Saved data entries
---
import Literature.AlgebraicGeometry.HodgeTheory.ComplexTorusIntegralHodgeClassesProductPushforward
import Literature.Geometry.Kaehler.ComplexTorusCorrespondenceComposition
import Literature.Geometry.Kaehler.ComplexTorusCorrespondencePullback
import HarnessLib

/-!
# The push-forward along a projection is integration along the fibre; base change along the base

For complex tori `X₁`, `X₂` and the projection `p₂ : X₁ × X₂ → X₂` we identify the push-forward of g27-#2
(`integralHodgeClassesPushforward`, `= D ∘ H_•(p₂) ∘ (− ∩ [X₁ × X₂])`) on integral Hodge classes with the fibre integral on invariant
forms (`pushforwardFst`, Layer A `ComplexTorusPushforward`), and deduce the base change formula along the base for ARBITRARY
homomorphisms:

* **`coe_integralHodgeClassesPushforward_sndHom`** — Arapura's Lemma 5.5.1 / Birkenhake–Lange (6.10): the form of `p_{2*} w` is
  `∫_{X₁} w` (`pushforwardFst`), in the concatenated frame `e₁ ⊔ e₂`;
* **`integralHodgeClassesPushforward_sndHom_pullbackHom_prodMap_id`** — `p'_{2*}((1_{X₁} × f)^* w) = f^*(p_{2*} w)` for every
  `f : X₂′ → X₂` (Birkenhake–Lange Thm. 6.2.5, the case used in the proof of Lemma 6.2.8; Fulton Prop. 1.7);
* `pushforwardFst_compContinuousLinearMap_id_prodMap` — the form-level base change `∫_{X₁}(θ ∘ (1 × T)) = (∫_{X₁} θ) ∘ T` for a linear
  map `T : E₂′ → E₂` (the tree's `pushforwardFst_compContinuousLinearMap_prodMap` is the endomorphism case);
* `cycleIntegral_fundamentalCycle_eq_torusIntegral` — `∫_{{X}_e} θ = ∫_X θ` for any index type.

Method (§1): the cycles `H(p₂)(w ∩ {X₁ × X₂})` and `(∫_{X₁} w) ∩ {X₂}` have the same periods — `∫_{u ∩ σ} φ = ∫_σ φ ∧ u`
(`cycleIntegral_capProduct'`), `∫_{H(f)σ} φ = ∫_σ f^*φ` (`cycleIntegral_homologyMap`), and Fubini
`∫_{X₂} (∫_{X₁} θ) ∧ ξ = ∫_{X₁ × X₂} θ ∧ p₂^*ξ` (`torusIntegral_pushforwardFst_wedge`) — so they are equal (`cycleIntegral_injective`), and
`D_{X₂}` inverts `− ∩ [X₂]` (`poincareInverse_homologyCapMap_fundamentalClass`). Everything is proved; no named fact is introduced (D-0026).

## References

* [Arapura2012] D. Arapura, *Algebraic Geometry over the Complex Numbers*, Universitext (2012), §5.5.1 Lemma 5.5.1 (p0114 L1–L17).
* [Lange2023AbelianVarietiesComplex] H. Lange, *Abelian Varieties over the Complex Numbers*, Springer (2023), §6.2.1 Thm. 6.2.5 (p0302),
  §6.2.2 Lemma 6.2.8 (p0304 L1–L12), §6.2.4 (6.10) (p0310 L33–L35), §2.5.3 Cor. 2.5.17.
* [Fulton1998] W. Fulton, *Intersection Theory*, 2nd ed., Springer (1998), §1.7 Prop. 1.7 (p0030).
* [VoisinHodgeI2002] C. Voisin, *Hodge Theory and Complex Algebraic Geometry I*, CUP (2002), §7.3.2 (p0151).
-/

noncomputable section

open CategoryTheory Function

namespace Literature.AlgebraicGeometry.HodgeTheory

open Literature.AlgebraicGeometry.Motives Literature.AlgebraicGeometry.Motives.HodgeStructure
open Literature.Geometry.Kaehler Literature.Geometry.Kaehler.ComplexTorus

/-! ## §0 Form-level bookkeeping -/

section Forms

variable {V : Type*} [NormedAddCommGroup V] [NormedSpace ℝ V]

/-- Reindexing the left factor of a wedge (bookkeeping). [folklore] -/
private theorem domDomCongr_finCongr_wedge₇ {k k' m : ℕ} (h : k = k') (η : V [⋀^Fin k]→L[ℝ] ℂ) (ψ : V [⋀^Fin m]→L[ℝ] ℂ) :
    (η.domDomCongr (finCongr h)).wedge ψ = (η.wedge ψ).domDomCongr (finCongr (congrArg (· + m) h)) := by
  subst h; rfl

/-- Two successive reindexings (bookkeeping). [folklore] -/
private theorem domDomCongr_finCongr_domDomCongr_finCongr₇ {k k' k'' : ℕ} (h : k = k') (h' : k' = k'') (η : V [⋀^Fin k]→L[ℝ] ℂ) :
    (η.domDomCongr (finCongr h)).domDomCongr (finCongr h') = η.domDomCongr (finCongr (h.trans h')) := by
  subst h h'; rfl

/-- Graded commutativity with an even-degree factor: `δ ∧ γ = γ ∧ δ` up to reindexing. [folklore] -/
private theorem wedge_comm_of_even_left₇ {p m : ℕ} (γ : V [⋀^Fin (2 * p)]→L[ℝ] ℂ) (δ : V [⋀^Fin m]→L[ℝ] ℂ) :
    δ.wedge γ = (γ.wedge δ).domDomCongr (finCongr (Nat.add_comm (2 * p) m)) := by
  rw [ContinuousAlternatingMap.WedgeComm_holds ℝ V ℂ γ δ, mul_assoc, pow_mul, neg_one_sq, one_pow, one_smul]

end Forms

section Torus

variable {ι₁ ι₂ ι₂' : Type*} [Fintype ι₁] [Fintype ι₂] [Fintype ι₂'] [DecidableEq ι₁] [DecidableEq ι₂] [DecidableEq ι₂'] {E₁ E₂ E₂' : Type*}
  [NormedAddCommGroup E₁] [NormedSpace ℂ E₁] [NormedAddCommGroup E₂] [NormedSpace ℂ E₂] [NormedAddCommGroup E₂'] [NormedSpace ℂ E₂']
  (Φ₁ : (ι₁ → ℝ) ≃L[ℝ] E₁) (Φ₂ : (ι₂ → ℝ) ≃L[ℝ] E₂) (Φ₂' : (ι₂' → ℝ) ≃L[ℝ] E₂') {N₁ l : ℕ}

/-- Reindexing commutes with pull-back of forms (bookkeeping). [folklore] -/
private theorem domDomCongr_finCongr_compContinuousLinearMap₇ {V W : Type*} [NormedAddCommGroup V] [NormedSpace ℝ V] [NormedAddCommGroup W]
    [NormedSpace ℝ W] {k k' : ℕ} (h : k = k') (η : V [⋀^Fin k]→L[ℝ] ℂ) (L : W →L[ℝ] V) :
    (η.compContinuousLinearMap L).domDomCongr (finCongr h) = (η.domDomCongr (finCongr h)).compContinuousLinearMap L := by
  subst h; rfl

/-- **Base change along the base for the fibre integral: `p'_{2*}((1 × T)^* θ) = T^*(p_{2*} θ)`** for a linear map `T : E₂′ → E₂` of the bases
(`1 × T` fixes the fibre frame `(λ_j, 0)`). The tree's `pushforwardFst_compContinuousLinearMap_prodMap` is the case `E₂′ = E₂`.
[cite: Lange2023AbelianVarietiesComplex, §6.2.1 Thm. 6.2.5 (base change, p0302)] [cite: Fulton1998, §1.7 Prop. 1.7 (p0030)] -/
theorem pushforwardFst_compContinuousLinearMap_id_prodMap (e₁ : Fin N₁ ≃ ι₁) (θ : (E₁ × E₂) [⋀^Fin (N₁ + l)]→L[ℝ] ℂ) (T : E₂' →L[ℝ] E₂) :
    pushforwardFst Φ₁ Φ₂' e₁ (θ.compContinuousLinearMap ((ContinuousLinearMap.id ℝ E₁).prodMap T)) =
      (pushforwardFst Φ₁ Φ₂ e₁ θ).compContinuousLinearMap T := by
  ext w
  rw [ContinuousAlternatingMap.compContinuousLinearMap_apply, pushforwardFst_apply, pushforwardFst_apply,
    ContinuousAlternatingMap.compContinuousLinearMap_apply]
  congr 2
  funext j
  refine Fin.addCases (fun i ↦ ?_) (fun i ↦ ?_) j
  · simp only [comp_apply, Fin.append_left]
    exact Prod.ext rfl (map_zero T)
  · simp only [comp_apply, Fin.append_right]
    rfl

omit [Fintype ι₂] in
/-- `∫` over a reindexed enumeration (bookkeeping). [folklore] -/
private theorem torusIntegral_domDomCongr_finCongr₇ {a b : ℕ} (h : a = b) (e' : Fin b ≃ ι₂) (θ : E₂ [⋀^Fin a]→L[ℝ] ℂ) :
    ComplexTorus.torusIntegral Φ₂ e' (θ.domDomCongr (finCongr h)) = ComplexTorus.torusIntegral Φ₂ ((finCongr h).trans e') θ := by
  subst h; rfl

omit [Fintype ι₂] in
/-- `∫_{{X}_e} θ = ∫_X θ`: the period of a top form on the fundamental cycle is the torus integral (the tree's `cycleIntegral_fundamentalCycle` is the
case `ι = Fin n`). [cite: Lange2023AbelianVarietiesComplex, §2.5.3 Cor. 2.5.17 (a)] -/
theorem cycleIntegral_fundamentalCycle_eq_torusIntegral {N : ℕ} (e : Fin N ≃ ι₂) (θ : E₂ [⋀^Fin N]→L[ℝ] ℂ) :
    cycleIntegral Φ₂ N (ComplexTorus.fundamentalCycle Φ₂ e) θ = ComplexTorus.torusIntegral Φ₂ e θ := by
  rw [fundamentalCycle_eq, map_zsmul, LinearMap.smul_apply, cycleIntegral_latCycle, ComplexTorus.torusIntegral, zsmul_eq_mul]
  rfl

end Torus

/-! ## §1 `p_{2*} = ∫_{X₁}` on integral Hodge classes -/

namespace ComplexTorusCat

section FibreIntegral

variable {X₁ X₂ : ComplexTorusCat} {g₁ n₂ g₂ G a a' l₀ : ℕ} (e₁ : Fin (2 * g₁) ≃ X₁.toIsog.ι) (e₂ : Fin n₂ ≃ X₂.toIsog.ι)
  (hX : l₀ + 2 * a = 2 * g₁ + n₂) (hG : G + G = 2 * g₁ + n₂) (hY : l₀ + 2 * a' = n₂) (hg₂ : g₂ + g₂ = n₂) (haa' : 2 * a = 2 * g₁ + 2 * a')

/-- **THE PUSH-FORWARD ALONG THE PROJECTION `p₂ : X₁ × X₂ → X₂` IS INTEGRATION ALONG THE FIBRE** (Arapura, Lemma 5.5.1: "`p_! α` is represented by `∫_p α`";
Birkenhake–Lange §6.2.4 (6.10)): for `w ∈ Hdgᵃ(X₁ × X₂, ℤ)`, the form of `p_{2*} w ∈ Hdg^{a − g₁}(X₂, ℤ)` (the push-forward `D ∘ H_•(p₂) ∘ (− ∩ [X₁ × X₂])` of
g27-#2, in the concatenated frame `e₁ ⊔ e₂` and `e₂`) is the fibre integral `pushforwardFst` of the form of `w` (normalised by the complex orientation of
the fibre). Proof: both have the same cap product with `{X₂}`, by the periods `∫_{u ∩ {X₂}} φ = ∫_{X₂} φ ∧ u`, `∫_{H(p₂)(w ∩ {T})} φ = ∫_T p₂^*φ ∧ w` and
Fubini `∫_{X₂} (∫_{X₁} θ) ∧ ξ = ∫_{X₁ × X₂} θ ∧ p₂^*ξ` (`torusIntegral_pushforwardFst_wedge`); and `D` inverts `− ∩ [X₂]`.
[cite: Arapura2012, §5.5.1 Lemma 5.5.1 (p0114 L1–L17)] [cite: Lange2023AbelianVarietiesComplex, §6.2.4 (6.10) (p0310 L33–L35)] [cite: VoisinHodgeI2002, §7.3.2 (p0151)] -/
theorem coe_integralHodgeClassesPushforward_sndHom (w : integralHodgeClasses (prodObj X₁ X₂).toIsog.Φ a) :
    ((integralHodgeClassesPushforward a a' (sndHom X₁ X₂) (sumEnum e₁ e₂) e₂ hX hG hY hg₂ w : integralHodgeClasses X₂.toIsog.Φ a') :
        X₂.toIsog.E [⋀^Fin (2 * a')]→L[ℝ] ℂ) =
      pushforwardFst X₁.toIsog.Φ X₂.toIsog.Φ e₁
        ((w : (X₁.toIsog.E × X₂.toIsog.E) [⋀^Fin (2 * a)]→L[ℝ] ℂ).domDomCongr (finCongr haa')) := by
  letI : LinearOrder X₁.toIsog.ι := LinearOrder.lift' (Fintype.equivFin X₁.toIsog.ι) (Fintype.equivFin X₁.toIsog.ι).injective
  letI : LinearOrder X₂.toIsog.ι := LinearOrder.lift' (Fintype.equivFin X₂.toIsog.ι) (Fintype.equivFin X₂.toIsog.ι).injective
  letI iT : LinearOrder (X₁.toIsog.ι ⊕ X₂.toIsog.ι) :=
    LinearOrder.lift' (Fintype.equivFin (X₁.toIsog.ι ⊕ X₂.toIsog.ι)) (Fintype.equivFin (X₁.toIsog.ι ⊕ X₂.toIsog.ι)).injective
  letI : LinearOrder (prodObj X₁ X₂).toIsog.ι := iT
  have hwI : (w : (X₁.toIsog.E × X₂.toIsog.E) [⋀^Fin (2 * a)]→L[ℝ] ℂ) ∈ integralForms (prodObj X₁ X₂).toIsog.Φ (2 * a) :=
    ((mem_integralHodgeClassesIn_iff_mem_hodgeClassesIn (prodObj X₁ X₂).toIsog.Φ).1 w.2).2
  -- the candidate rational class `v = ∫_{X₁} w`
  set v : rationalForms X₂.toIsog.Φ (2 * a') := ⟨pushforwardFst X₁.toIsog.Φ X₂.toIsog.Φ e₁
      ((w : (X₁.toIsog.E × X₂.toIsog.E) [⋀^Fin (2 * a)]→L[ℝ] ℂ).domDomCongr (finCongr haa')),
    pushforwardFst_mem_rationalForms X₁.toIsog.Φ X₂.toIsog.Φ e₁ (domDomCongr_finCongr_mem_rationalForms (prodPeriod X₁.toIsog.Φ X₂.toIsog.Φ) haa'
      (mem_rationalForms_of_mem_integralForms _ hwI))⟩ with hv
  have hvint : v ∈ integralKForms X₂.toIsog.Φ (2 * a') :=
    (mem_integralKForms_iff _ _).2 (pushforwardFst_mem_integralForms X₁.toIsog.Φ X₂.toIsog.Φ e₁
      (domDomCongr_finCongr_mem_integralForms (prodPeriod X₁.toIsog.Φ X₂.toIsog.Φ) haa' hwI))
  have hwint : (((intHodgeClassesAddEquivIntegralHodgeClasses (prodObj X₁ X₂) a).symm w : (HkIntObj (prodObj X₁ X₂) (2 * a)).intHodgeClasses a) :
      rationalForms (prodObj X₁ X₂).toIsog.Φ (2 * a)) ∈ integralKForms (prodObj X₁ X₂).toIsog.Φ (2 * a) :=
    (mem_integralKForms_iff _ _).2 hwI
  -- the cycles `H(p₂)(w ∩ {T})` and `v ∩ {X₂}` have the same periods
  have hcyc : homologyMap (sndHom X₁ X₂).1 l₀
        (capProduct (prodObj X₁ X₂).toIsog.Φ hX
          ⟨((((intHodgeClassesAddEquivIntegralHodgeClasses (prodObj X₁ X₂) a).symm w : (HkIntObj (prodObj X₁ X₂) (2 * a)).intHodgeClasses a) :
              rationalForms (prodObj X₁ X₂).toIsog.Φ (2 * a)) : (X₁.toIsog.E × X₂.toIsog.E) [⋀^Fin (2 * a)]→L[ℝ] ℂ), hwint⟩
          (fundamentalCycle (prodObj X₁ X₂).toIsog.Φ (sumEnum e₁ e₂))) =
      capProduct X₂.toIsog.Φ hY ⟨(v : X₂.toIsog.E [⋀^Fin (2 * a')]→L[ℝ] ℂ), hvint⟩ (fundamentalCycle X₂.toIsog.Φ e₂) := by
    apply cycleIntegral_injective X₂.toIsog.Φ
    refine LinearMap.ext fun φ ↦ ?_
    have H : 2 * g₁ + (2 * a' + l₀) = l₀ + 2 * a := by omega
    rw [cycleIntegral_homologyMap (prodObj X₁ X₂).toIsog.Φ X₂.toIsog.Φ, realRep_sndHom, cycleIntegral_capProduct', cycleIntegral_capProduct',
      cycleIntegral_fundamentalCycle_eq_torusIntegral, cycleIntegral_fundamentalCycle_eq_torusIntegral]
    change torusIntegral (prodPeriod X₁.toIsog.Φ X₂.toIsog.Φ) (sumEnum e₁ e₂)
        (((φ.compContinuousLinearMap (ContinuousLinearMap.snd ℝ X₁.toIsog.E X₂.toIsog.E)).wedge
          (w : (X₁.toIsog.E × X₂.toIsog.E) [⋀^Fin (2 * a)]→L[ℝ] ℂ)).domDomCongr (finCongr hX)) =
      torusIntegral X₂.toIsog.Φ e₂ ((φ.wedge (pushforwardFst X₁.toIsog.Φ X₂.toIsog.Φ e₁
        ((w : (X₁.toIsog.E × X₂.toIsog.E) [⋀^Fin (2 * a)]→L[ℝ] ℂ).domDomCongr (finCongr haa')))).domDomCongr (finCongr hY))
    -- right-hand side: move `∫_{X₁} w` to the left and apply Fubini
    rw [wedge_comm_of_even_left₇ (pushforwardFst X₁.toIsog.Φ X₂.toIsog.Φ e₁ _) φ, domDomCongr_finCongr_domDomCongr_finCongr₇,
      torusIntegral_domDomCongr_finCongr₇, torusIntegral_domDomCongr_finCongr₇,
      torusIntegral_pushforwardFst_wedge X₁.toIsog.Φ X₂.toIsog.Φ ((finCongr H).trans ((finCongr hX).trans (sumEnum e₁ e₂))) e₁ _
        ((w : (X₁.toIsog.E × X₂.toIsog.E) [⋀^Fin (2 * a)]→L[ℝ] ℂ).domDomCongr (finCongr haa')) φ,
      ← torusIntegral_domDomCongr_finCongr₇ _ H ((finCongr hX).trans (sumEnum e₁ e₂)), domDomCongr_finCongr_wedge₇ haa',
      domDomCongr_finCongr_domDomCongr_finCongr₇, domDomCongr_finCongr_domDomCongr_finCongr₇]
    -- left-hand side: move `w` to the left
    rw [wedge_comm_of_even_left₇ (w : (X₁.toIsog.E × X₂.toIsog.E) [⋀^Fin (2 * a)]→L[ℝ] ℂ)]
  rw [coe_integralHodgeClassesPushforward_apply, fundamentalClass_def, homologyCapMap_cyclePeriod (prodObj X₁ X₂) hX hwint, HₖIntMap_cyclePeriod, hcyc,
    ← homologyCapMap_cyclePeriod X₂ hY hvint, ← fundamentalClass_def, poincareInverse_homologyCapMap_fundamentalClass]

end FibreIntegral

/-! ## §2 Base change along the base: `p'_{2*} ∘ (1 × f)^* = f^* ∘ p_{2*}` for ANY homomorphism `f` -/

section BaseChange

variable {X₁ X₂ X₂' : ComplexTorusCat} (f : X₂' ⟶ X₂) {g₁ n₂ n₂' g₂ g₂' G G' a a' l₀ l₀' : ℕ} (e₁ : Fin (2 * g₁) ≃ X₁.toIsog.ι)
  (e₂ : Fin n₂ ≃ X₂.toIsog.ι) (e₂' : Fin n₂' ≃ X₂'.toIsog.ι)
  (hX : l₀ + 2 * a = 2 * g₁ + n₂) (hG : G + G = 2 * g₁ + n₂) (hY : l₀ + 2 * a' = n₂) (hg₂ : g₂ + g₂ = n₂)
  (hX' : l₀' + 2 * a = 2 * g₁ + n₂') (hG' : G' + G' = 2 * g₁ + n₂') (hY' : l₀' + 2 * a' = n₂') (hg₂' : g₂' + g₂' = n₂')

/-- **BASE CHANGE ALONG THE BASE: `p'_{2*}((1_{X₁} × f)^* w) = f^*(p_{2*} w)`** in `Hdg•(X₂′, ℤ)`, for EVERY homomorphism `f : X₂′ → X₂` of complex tori and
every `w ∈ Hdgᵃ(X₁ × X₂, ℤ)` (the square `X₁ × X₂′ → X₁ × X₂`, `X₂′ → X₂`; Birkenhake–Lange Thm. 6.2.5 "`f'_* g'^* α = g^* f_* α`", Fulton Prop. 1.7 with the
projection proper and flat): both sides are fibre integrals (§1), and `∫_{X₁} (θ ∘ (1 × T)) = (∫_{X₁} θ) ∘ T` on forms
(`pushforwardFst_compContinuousLinearMap_id_prodMap`). Frames: concatenated on the products.
[cite: Lange2023AbelianVarietiesComplex, §6.2.1 Thm. 6.2.5 (p0302) and §6.2.2 Lemma 6.2.8 proof (p0304 L5: "Base Change Formula 6.2.5 with p₂^{12} ∘ p₁₂ = p₂^{23} ∘ p₂₃")]
[cite: Fulton1998, §1.7 Prop. 1.7 (p0030)] [cite: Arapura2012, §5.5.1 Lemma 5.5.1 (p0114)] -/
theorem integralHodgeClassesPushforward_sndHom_pullbackHom_prodMap_id (w : integralHodgeClasses (prodObj X₁ X₂).toIsog.Φ a) :
    integralHodgeClassesPushforward a a' (sndHom X₁ X₂') (sumEnum e₁ e₂') e₂' hX' hG' hY' hg₂'
        (integralHodgeClassesPullbackHom (prodMap (𝟙 X₁) f) a w) =
      integralHodgeClassesPullbackHom f a' (integralHodgeClassesPushforward a a' (sndHom X₁ X₂) (sumEnum e₁ e₂) e₂ hX hG hY hg₂ w) := by
  have haa' : 2 * a = 2 * g₁ + 2 * a' := by omega
  refine Subtype.ext ?_
  rw [coe_integralHodgeClassesPushforward_sndHom e₁ e₂' hX' hG' hY' hg₂' haa', coe_integralHodgeClassesPullbackHom_apply, coe_integralHodgeClassesPullbackHom_apply,
    coe_integralHodgeClassesPushforward_sndHom e₁ e₂ hX hG hY hg₂ haa', prodMap_val, id_val, realRep_fromBlocks, realRep_one,
    domDomCongr_finCongr_compContinuousLinearMap₇, pushforwardFst_compContinuousLinearMap_id_prodMap X₁.toIsog.Φ X₂.toIsog.Φ X₂'.toIsog.Φ]

end BaseChange

end ComplexTorusCat

end Literature.AlgebraicGeometry.HodgeTheory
---
**EXERCISE AIM:** There is a line with "section Torus" and a line with "[cite: Lange2023AbelianVarietiesComplex, §6.2.1 Thm. 6.2.5 (base" above. Copy exactly those two lines and all lines between them, with nothing else.

**EXERCISE RESULT:**
section Torus

variable {ι₁ ι₂ ι₂' : Type*} [Fintype ι₁] [Fintype ι₂] [Fintype ι₂'] [DecidableEq ι₁] [DecidableEq ι₂] [DecidableEq ι₂'] {E₁ E₂ E₂' : Type*}
  [NormedAddCommGroup E₁] [NormedSpace ℂ E₁] [NormedAddCommGroup E₂] [NormedSpace ℂ E₂] [NormedAddCommGroup E₂'] [NormedSpace ℂ E₂']
  (Φ₁ : (ι₁ → ℝ) ≃L[ℝ] E₁) (Φ₂ : (ι₂ → ℝ) ≃L[ℝ] E₂) (Φ₂' : (ι₂' → ℝ) ≃L[ℝ] E₂') {N₁ l : ℕ}

/-- Reindexing commutes with pull-back of forms (bookkeeping). [folklore] -/
private theorem domDomCongr_finCongr_compContinuousLinearMap₇ {V W : Type*} [NormedAddCommGroup V] [NormedSpace ℝ V] [NormedAddCommGroup W]
    [NormedSpace ℝ W] {k k' : ℕ} (h : k = k') (η : V [⋀^Fin k]→L[ℝ] ℂ) (L : W →L[ℝ] V) :
    (η.compContinuousLinearMap L).domDomCongr (finCongr h) = (η.domDomCongr (finCongr h)).compContinuousLinearMap L := by
  subst h; rfl

/-- **Base change along the base for the fibre integral: `p'_{2*}((1 × T)^* θ) = T^*(p_{2*} θ)`** for a linear map `T : E₂′ → E₂` of the bases
(`1 × T` fixes the fibre frame `(λ_j, 0)`). The tree's `pushforwardFst_compContinuousLinearMap_prodMap` is the case `E₂′ = E₂`.
[cite: Lange2023AbelianVarietiesComplex, §6.2.1 Thm. 6.2.5 (base change, p0302)] [cite: Fulton1998, §1.7 Prop. 1.7 (p0030)] -/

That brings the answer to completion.